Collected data

/-!
# Big-image torsion core, helpers 4/5: `End(P_K̄)` acting on `P(K̄)`; the corner evaluation

Helper file (4/5) for stub `stub_bigImageTorsionCore` ((N†), the big-image torsion core) of
line `Sketch` (isotypic–Minkowski reduction) of crux U
`Summit.ABC.ABC.Theses.IsogenyGlueCongruence.EllipticGluingPrimeBound` (stmt-ABC-13919); the stub
itself is proved in `…EllipticGluingPrimeBoundStubBigImageTorsionCore`.

* `pointsEnd_comp` (registered sub-goal), `pointsEnd_baseChange` and the additive forms
    `act_apply`, `act_comp`,
  `act_baseChange`, `act_add`, `act_zero`, `act_neg`, `act_galConj_smul` — the action of
  `r ∈ End(P_K̄)` on `P(K̄) = P.geomPoints` (the tree's multiplicative `AbelianVariety.pointsEnd`,
  made additive), its compatibility with composition, base change (`geomPointsMap`), sums and
  the Galois action (`pointsEnd_galConj`: `(σ • r)(σ • y) = σ • r(y)`);
* `corner_ev_smul`, `corner_comp`, `corner_nsmul` — the corner evaluation
  `ev f = snd ∘ (fst_K̄ ≫ f ≫ inr_K̄) ∘ inl : E(K̄) → A(K̄)` of `f : E_K̄ → A_K̄` through the points
  of `(E ⊞ A)_K̄`: Galois compatibility with the corner action on `Hom(E_K̄, A_K̄)`,
  multiplicativity, and `[N]`.

Design: the additive action is written
`((AddMonoidHom.id P.geomPoints).comp (MonoidHom.toAdditive (P.pointsEnd K̄ r))).comp
(AddMonoidHom.id P.geomPoints)` so that its type is literally `P.geomPoints →+ P.geomPoints`
(the synonym `geomPoints` is not reducible); no definition is introduced. Everything is proved;
no named fact. Deliberately NOT here: isotypy and the Hom-lattice (helpers 5/5).
-/

noncomputable section

-- `Summit.<Summit>.<Problem>` is the mandated summit-side namespace (CONVENTIONS §2); for the
-- single-conjunct summit `ABC` the two coincide, so the duplicate `ABC.ABC` is deliberate.
set_option linter.dupNamespace false

namespace Summit.ABC.ABC.Theorems.IsotypicMinkowski

open scoped AddSubgroup

open CategoryTheory CategoryTheory.Limits AlgebraicGeometry
open Literature.AlgebraicGeometry.Motives
open Summit.ABC.ABC.Theses.IsogenyGlueCongruence

/-! ## Points of `P_L` acted on by `End(P_L)` (`pointsEnd_comp` is a registered sub-goal of the stub) -/

section PointsEnd

open Literature.AlgebraicGeometry.Motives.AbelianVariety

/-- `pointsEnd` is compatible with composition: `(r ≫ s)(x) = s(r(x))`. [folklore] -/
theorem pointsEnd_comp {K : Type} [Field K] (L : Type) [Field L] [Algebra K L] (P : AbelianVariety
    K)
    (r s : P.baseChange L ⟶ P.baseChange L) (x : P.Points L) :
    P.pointsEnd L (r ≫ s) x = P.pointsEnd L s (P.pointsEnd L r x) := by
  change (P.pointsMulEquiv L).symm (P.pointsMulEquiv L x ≫ (r ≫ s).hom.hom.hom) =
    (P.pointsMulEquiv L).symm (P.pointsMulEquiv L ((P.pointsMulEquiv L).symm
      (P.pointsMulEquiv L x ≫ r.hom.hom.hom)) ≫ s.hom.hom.hom)
  rw [MulEquiv.apply_symm_apply, Category.assoc]
  rfl

variable {K : Type} [Field K] (L : Type) [Field L] [Algebra K L] (P : AbelianVariety K)

set_option backward.isDefEq.respectTransparency false in
/-- A base-changed endomorphism `g_L` acts on `P(L)` as `g` does: `g_L(x) = x ≫ g`. [folklore] -/
theorem pointsEnd_baseChange (g : P ⟶ P) (x : P.Points L) :
    P.pointsEnd L (Hom.baseChange L g) x = AlgPoints.map g.hom.hom.hom x := by
  apply Over.OverMorphism.ext
  rw [pointsEnd_left, toSchemeHom_baseChange_comp_fst, ← Category.assoc,
    pointsEquiv_apply_left_comp_fst]
  rfl

end PointsEnd

namespace BigImage

section GeomPoints

open Literature.AlgebraicGeometry.Motives.AbelianVariety

variable {K : Type} [Field K] (P : AbelianVariety K)

/-! The additive action of `r ∈ End(P_K̄)` on `P(K̄) = P.geomPoints` is written
`((AddMonoidHom.id P.geomPoints).comp (MonoidHom.toAdditive (P.pointsEnd K̄ r))).comp
(AddMonoidHom.id P.geomPoints)`: `MonoidHom.toAdditive` of the multiplicative `pointsEnd`,
sandwiched between identities so that its type is literally `P.geomPoints →+ P.geomPoints`
(the synonym `geomPoints = Additive (P.Points K̄)` is not reducible). No definition is introduced. -/

/-- Unfolding the additive action: `r(x) = ofMul (pointsEnd r (toMul x))`. [folklore] -/
theorem act_apply (r : P.baseChange (AlgebraicClosure K) ⟶ P.baseChange (AlgebraicClosure K))
    (x : P.geomPoints) :
    ((AddMonoidHom.id P.geomPoints).comp (MonoidHom.toAdditive (P.pointsEnd (AlgebraicClosure K)
        (r)))).comp
        (AddMonoidHom.id P.geomPoints) x =
      Additive.ofMul (P.pointsEnd (AlgebraicClosure K) r (Additive.toMul x)) := rfl

/-- On `P(K̄)`: `(r ≫ s)(x) = s(r(x))`. [folklore] -/
theorem act_comp
    (r s : P.baseChange (AlgebraicClosure K) ⟶ P.baseChange (AlgebraicClosure K))
    (x : P.geomPoints) :
    ((AddMonoidHom.id P.geomPoints).comp (MonoidHom.toAdditive (P.pointsEnd (AlgebraicClosure K) (r
        ≫ s)))).comp
        (AddMonoidHom.id P.geomPoints) x =
      ((AddMonoidHom.id P.geomPoints).comp (MonoidHom.toAdditive (P.pointsEnd (AlgebraicClosure K)
          (s)))).comp
        (AddMonoidHom.id P.geomPoints)
        (((AddMonoidHom.id P.geomPoints).comp (MonoidHom.toAdditive (P.pointsEnd (AlgebraicClosure
            K) (r)))).comp
        (AddMonoidHom.id P.geomPoints) x) := by
  rw [act_apply, act_apply, act_apply, pointsEnd_comp]
  rfl

/-- On `P(K̄)`: a base-changed endomorphism acts as `geomPointsMap`. [folklore] -/
theorem act_baseChange (g : P ⟶ P) (x : P.geomPoints) :
    ((AddMonoidHom.id P.geomPoints).comp (MonoidHom.toAdditive (P.pointsEnd (AlgebraicClosure K)
        (Hom.baseChange (AlgebraicClosure K) g)))).comp
        (AddMonoidHom.id P.geomPoints) x = Hom.geomPointsMap g x := by
  rw [act_apply, pointsEnd_baseChange]
  rfl

/-- On `P(K̄)`: `(r + s)(x) = r(x) + s(x)`. [folklore] -/
theorem act_add
    (r s : P.baseChange (AlgebraicClosure K) ⟶ P.baseChange (AlgebraicClosure K))
    (x : P.geomPoints) :
    ((AddMonoidHom.id P.geomPoints).comp (MonoidHom.toAdditive (P.pointsEnd (AlgebraicClosure K) (r
        + s)))).comp
        (AddMonoidHom.id P.geomPoints) x =
      ((AddMonoidHom.id P.geomPoints).comp (MonoidHom.toAdditive (P.pointsEnd (AlgebraicClosure K)
          (r)))).comp
        (AddMonoidHom.id P.geomPoints) x +
        ((AddMonoidHom.id P.geomPoints).comp (MonoidHom.toAdditive (P.pointsEnd (AlgebraicClosure
            K) (s)))).comp
        (AddMonoidHom.id P.geomPoints) x := by
  rw [act_apply, act_apply, act_apply, pointsEnd_add]
  rfl

/-- On `P(K̄)`: the zero endomorphism acts as `0`. [folklore] -/
theorem act_zero (x : P.geomPoints) :
    ((AddMonoidHom.id P.geomPoints).comp (MonoidHom.toAdditive (P.pointsEnd (AlgebraicClosure K)
        (0)))).comp
        (AddMonoidHom.id P.geomPoints) x = 0 := by
  have h := act_add P 0 0 x
  rw [add_zero] at h
  exact left_eq_add.1 h

/-- On `P(K̄)`: `(-r)(x) = -r(x)`. [folklore] -/
theorem act_neg
    (r : P.baseChange (AlgebraicClosure K) ⟶ P.baseChange (AlgebraicClosure K)) (x : P.geomPoints) :
    ((AddMonoidHom.id P.geomPoints).comp (MonoidHom.toAdditive (P.pointsEnd (AlgebraicClosure K)
        (-r)))).comp
        (AddMonoidHom.id P.geomPoints) x =
      -((AddMonoidHom.id P.geomPoints).comp (MonoidHom.toAdditive (P.pointsEnd (AlgebraicClosure K)
          (r)))).comp
        (AddMonoidHom.id P.geomPoints) x := by
  have h := act_add P (-r) r x
  rw [neg_add_cancel, act_zero] at h
  exact (neg_eq_of_add_eq_zero_left h.symm).symm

EXERCISE DIRECTIONS
Only one stretch of the records above is wanted: the lines between the one holding "pointsEquiv_apply_left_comp_fst]" and the one holding "of the multiplicative", inclusive, reproduced exactly.

WRITTEN SOLUTION
    pointsEquiv_apply_left_comp_fst]
  rfl

end PointsEnd

namespace BigImage

section GeomPoints

open Literature.AlgebraicGeometry.Motives.AbelianVariety

variable {K : Type} [Field K] (P : AbelianVariety K)

/-! The additive action of `r ∈ End(P_K̄)` on `P(K̄) = P.geomPoints` is written
`((AddMonoidHom.id P.geomPoints).comp (MonoidHom.toAdditive (P.pointsEnd K̄ r))).comp
(AddMonoidHom.id P.geomPoints)`: `MonoidHom.toAdditive` of the multiplicative `pointsEnd`,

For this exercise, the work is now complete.